Fig. 1. Plan d’ensemble du jardin de l’ENS LSH (Hervé Parmentier et Patrick Gilbert, mai 2008, UMR 5600, EVS, Environnement Ville Société).

Fig. 2 et 3. Terre nue et premiers arbres dans le jardin vu de la bibliothèque



A l’endroit du jardin (fig. 1) en 2000, se trouvait un chantier ayant l’allure, après la pluie, d’un véritable cloaque (fig. 2 et 3). Ce bourbier, défoncé par les engins de chantiers, aux sols compactés, parsemés de gravats, résultait de deux ans de travaux de construction sans aucun souci du capital sol, eau ou vivant. Urbaniser c’est encore presque toujours nier l’écosystème ou tout du moins s’en abstraire le plus possible. Toujours en imagination avant le top départ, la tabula rasa précédant la construction des bâtiments et la mise en œuvre du jardin à l’emplacement des 5 hectares affectés à un nouvel usage se trouvaient une usine et une station-service. La station-service avait occasionné des pollutions du sol en hydrocarbures provenant de fuites des cuves nécessitant d’importants surcoûts pour des travaux de dépollution. De l’usine Mure il ne reste qu’un film pensé par des élèves historiens de l’ENS et une œuvre d’art, en métal, symbolisant ce passé industriel révolu. Le tissu urbain peut être remodelé en l’espace de quelques années.

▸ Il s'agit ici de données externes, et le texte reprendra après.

/-! ## Pure algebra: the domination pattern -/

/-- The domination pattern `|A·Bt·Ct·Au·Bu·Cu·v·br| ≤ E·L·(A·Bt·(Au·Bu)·S)` for nonnegative factors
with `Ct ≤ L`, `Cu ≤ S`, `0 ≤ v ≤ 1`, `|br| ≤ E`. [folklore] -/
theorem ellInt_abs_kernel_mul_le {A Bt Ct Au Bu Cu L S v br E : ℝ}
    (hA : 0 ≤ A) (hBt : 0 ≤ Bt) (hCt : 0 ≤ Ct) (hAu : 0 ≤ Au) (hBu : 0 ≤ Bu) (hCu : 0 ≤ Cu)
    (hL : Ct ≤ L) (hS : Cu ≤ S) (hv0 : 0 ≤ v) (hv : v ≤ 1) (hbr : |br| ≤ E) :
    |A * Bt * Ct * Au * Bu * Cu * v * br| ≤ E * L * (A * Bt * (Au * Bu) * S) := by
  have hE : 0 ≤ E := (abs_nonneg _).trans hbr
  have hL0 : 0 ≤ L := hCt.trans hL
  have hS0 : 0 ≤ S := hCu.trans hS
  rw [abs_mul, abs_of_nonneg (by positivity : 0 ≤ A * Bt * Ct * Au * Bu * Cu * v)]
  calc A * Bt * Ct * Au * Bu * Cu * v * |br|
      = (A * Bt * (Au * Bu)) * (Ct * (Cu * (v * |br|))) := by ring
    _ ≤ (A * Bt * (Au * Bu)) * (L * (S * (1 * E))) := by
        apply mul_le_mul_of_nonneg_left _ (by positivity)
        apply mul_le_mul hL _ (by positivity) hL0
        apply mul_le_mul hS _ (by positivity) hS0
        exact mul_le_mul hv hbr (abs_nonneg _) zero_le_one
    _ = E * L * (A * Bt * (Au * Bu) * S) := by ring

/-! ## Pointwise bounds on the band -/

/-- Bound for the first divergence piece `g₁ = ∂ₜP` on the band: `|g₁| ≤ C·φ(t)φ(u)s^{-a}` with
`φ(x) = x^{-a}(1-x)^{c+a-2}`, `C = (2 + |c| + 1/(1-z₁))(1-z₁)^{-a}`. [folklore] -/
theorem ellInt_abs_g₁_le {α γ z₁ t u s : ℝ} (hα0 : 0 < α) (hα1 : α < 1) (hz1 : z₁ < 1)
    (ht : t ∈ Ioo (0:ℝ) 1) (hu : u ∈ Ioo (0:ℝ) 1) (hs : s ∈ Ioo 0 z₁) :
    |(t ^ (-α) * (1 - t) ^ (γ + α - 2) * (1 - s * t) ^ (-α) * u ^ (-α) * (1 - u) ^ (γ + α - 2) *
        (1 - (1 - s) * u) ^ (-α)) * u *
      ((1 - 2 * t) - α * (1 - t) - (γ + α - 2) * t + α * s * t * (1 - t) / (1 - s * t))| ≤
    (2 + |γ| + 1 / (1 - z₁)) * (1 - z₁) ^ (-α) *
      ((t ^ (-α) * (1 - t) ^ (γ + α - 2)) * (u ^ (-α) * (1 - u) ^ (γ + α - 2)) * s ^ (-α)) := by
  obtain ⟨ht0, ht1⟩ := ht
  obtain ⟨hu0, hu1⟩ := hu
  obtain ⟨hs0, hs1⟩ := hs
  have hst : s * t ≤ s := mul_le_of_le_one_right hs0.le ht1.le
  have hden : 0 < 1 - s * t := by linarith
  have hden' : 1 - z₁ ≤ 1 - s * t := by linarith
  have hz : 0 < 1 - z₁ := by linarith
  have hsu : s ≤ 1 - (1 - s) * u := by nlinarith [mul_nonneg (sub_nonneg.2 (hs1.trans hz1).le) (sub_nonneg.2 hu1.le)]
  -- the bracket
  have hγt : |γ * t| ≤ |γ| := by
    rw [abs_mul, abs_of_pos ht0]
    exact mul_le_of_le_one_right (abs_nonneg γ) ht1.le
  have hq0 : 0 ≤ α * s * t * (1 - t) / (1 - s * t) :=
    div_nonneg (mul_nonneg (mul_nonneg (mul_nonneg hα0.le hs0.le) ht0.le) (sub_nonneg.2 ht1.le))
      hden.le
  have hnum : α * s * t * (1 - t) ≤ 1 :=
    mul_le_one₀ (mul_le_one₀ (mul_le_one₀ hα1.le hs0.le (by linarith)) ht0.le ht1.le)
      (sub_nonneg.2 ht1.le) (by linarith)
  have hq1 : α * s * t * (1 - t) / (1 - s * t) ≤ 1 / (1 - z₁) := div_le_div₀ zero_le_one hnum hz hden'
  have hD : 0 ≤ 1 / (1 - z₁) := div_nonneg zero_le_one hz.le
  have hbr : |(1 - 2 * t) - α * (1 - t) - (γ + α - 2) * t + α * s * t * (1 - t) / (1 - s * t)| ≤
      2 + |γ| + 1 / (1 - z₁) := by
    obtain ⟨hγ1, hγ2⟩ := abs_le.1 hγt
    rw [abs_le]
    constructor
    · nlinarith [abs_nonneg γ]
    · nlinarith [abs_nonneg γ]
  exact ellInt_abs_kernel_mul_le (Real.rpow_nonneg ht0.le _) (Real.rpow_nonneg (sub_nonneg.2 ht1.le) _)
    (Real.rpow_nonneg hden.le _) (Real.rpow_nonneg hu0.le _) (Real.rpow_nonneg (sub_nonneg.2 hu1.le) _)
    (Real.rpow_nonneg (hs0.le.trans hsu) _)
    (Real.rpow_le_rpow_of_nonpos hz hden' (by linarith))
    (Real.rpow_le_rpow_of_nonpos hs0 hsu (by linarith)) hu0.le hu1.le hbr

La nouvelle ENS construite sur les bords du Rhône devait être une sorte de « cloître républicain ». La fermeture n’est que partielle. Elle concerne l’accès des hommes mais les grilles ne sauraient contenir le vent et les oiseaux notamment grands transporteurs de graines et de semences. Si le concept de cloître est une des clés de compréhension de la logique spatiale de l’agencement des bâtiments de l’ENS (fig. 1), il est contredit par la volonté de Gilles Clément et de Geoffroy de Chaumes de constituer le jardin en symbole du métissage des formes et des provenances. La liste des plantes devant composer la biodiversité choisie du jardin révèle sans équivoque ce parti pris de l’ouverture, de la mondialisation, du mixage comme principes forts. Les noms d’espèces sélectionnées en témoignent sans ambiguïté telles Prunus lusitanica, Cercidiphyllum japonicum, Miscanthus sinensis, Amelanchia canadensis, etc. Les formes choisies d’arbres, d’arbustes, de prairie et de gazon, de bambous en portent également le témoignage. Les suggestions de taille (cépée, tige, touffe, libre…) viennent compléter ce cahier des charges initial ouvrant sur de multiples possibles (fig. 6, 7, 9). Les suggestions de plantations sont strictes en apparence. Elles sont en fait marquées du sceau de la diversité des choix. Derrière les suggestions de départ se profile une infinité de potentialités faisant la part belle au libre choix des jardiniers, dont Michel Salmeron, le jardinier en chef de l’ENS. La biodiversité créée se veut ouverte. Le jardin va se décliner en une dizaine de sous-jardins (fig.1, 6, 7, 9) où le choc des choix du naturaliste paysager interférera avec des interprétations intellectuelles qui pourront jouer moins comme une contrainte que comme un appel à la diversité des regards et des adaptations.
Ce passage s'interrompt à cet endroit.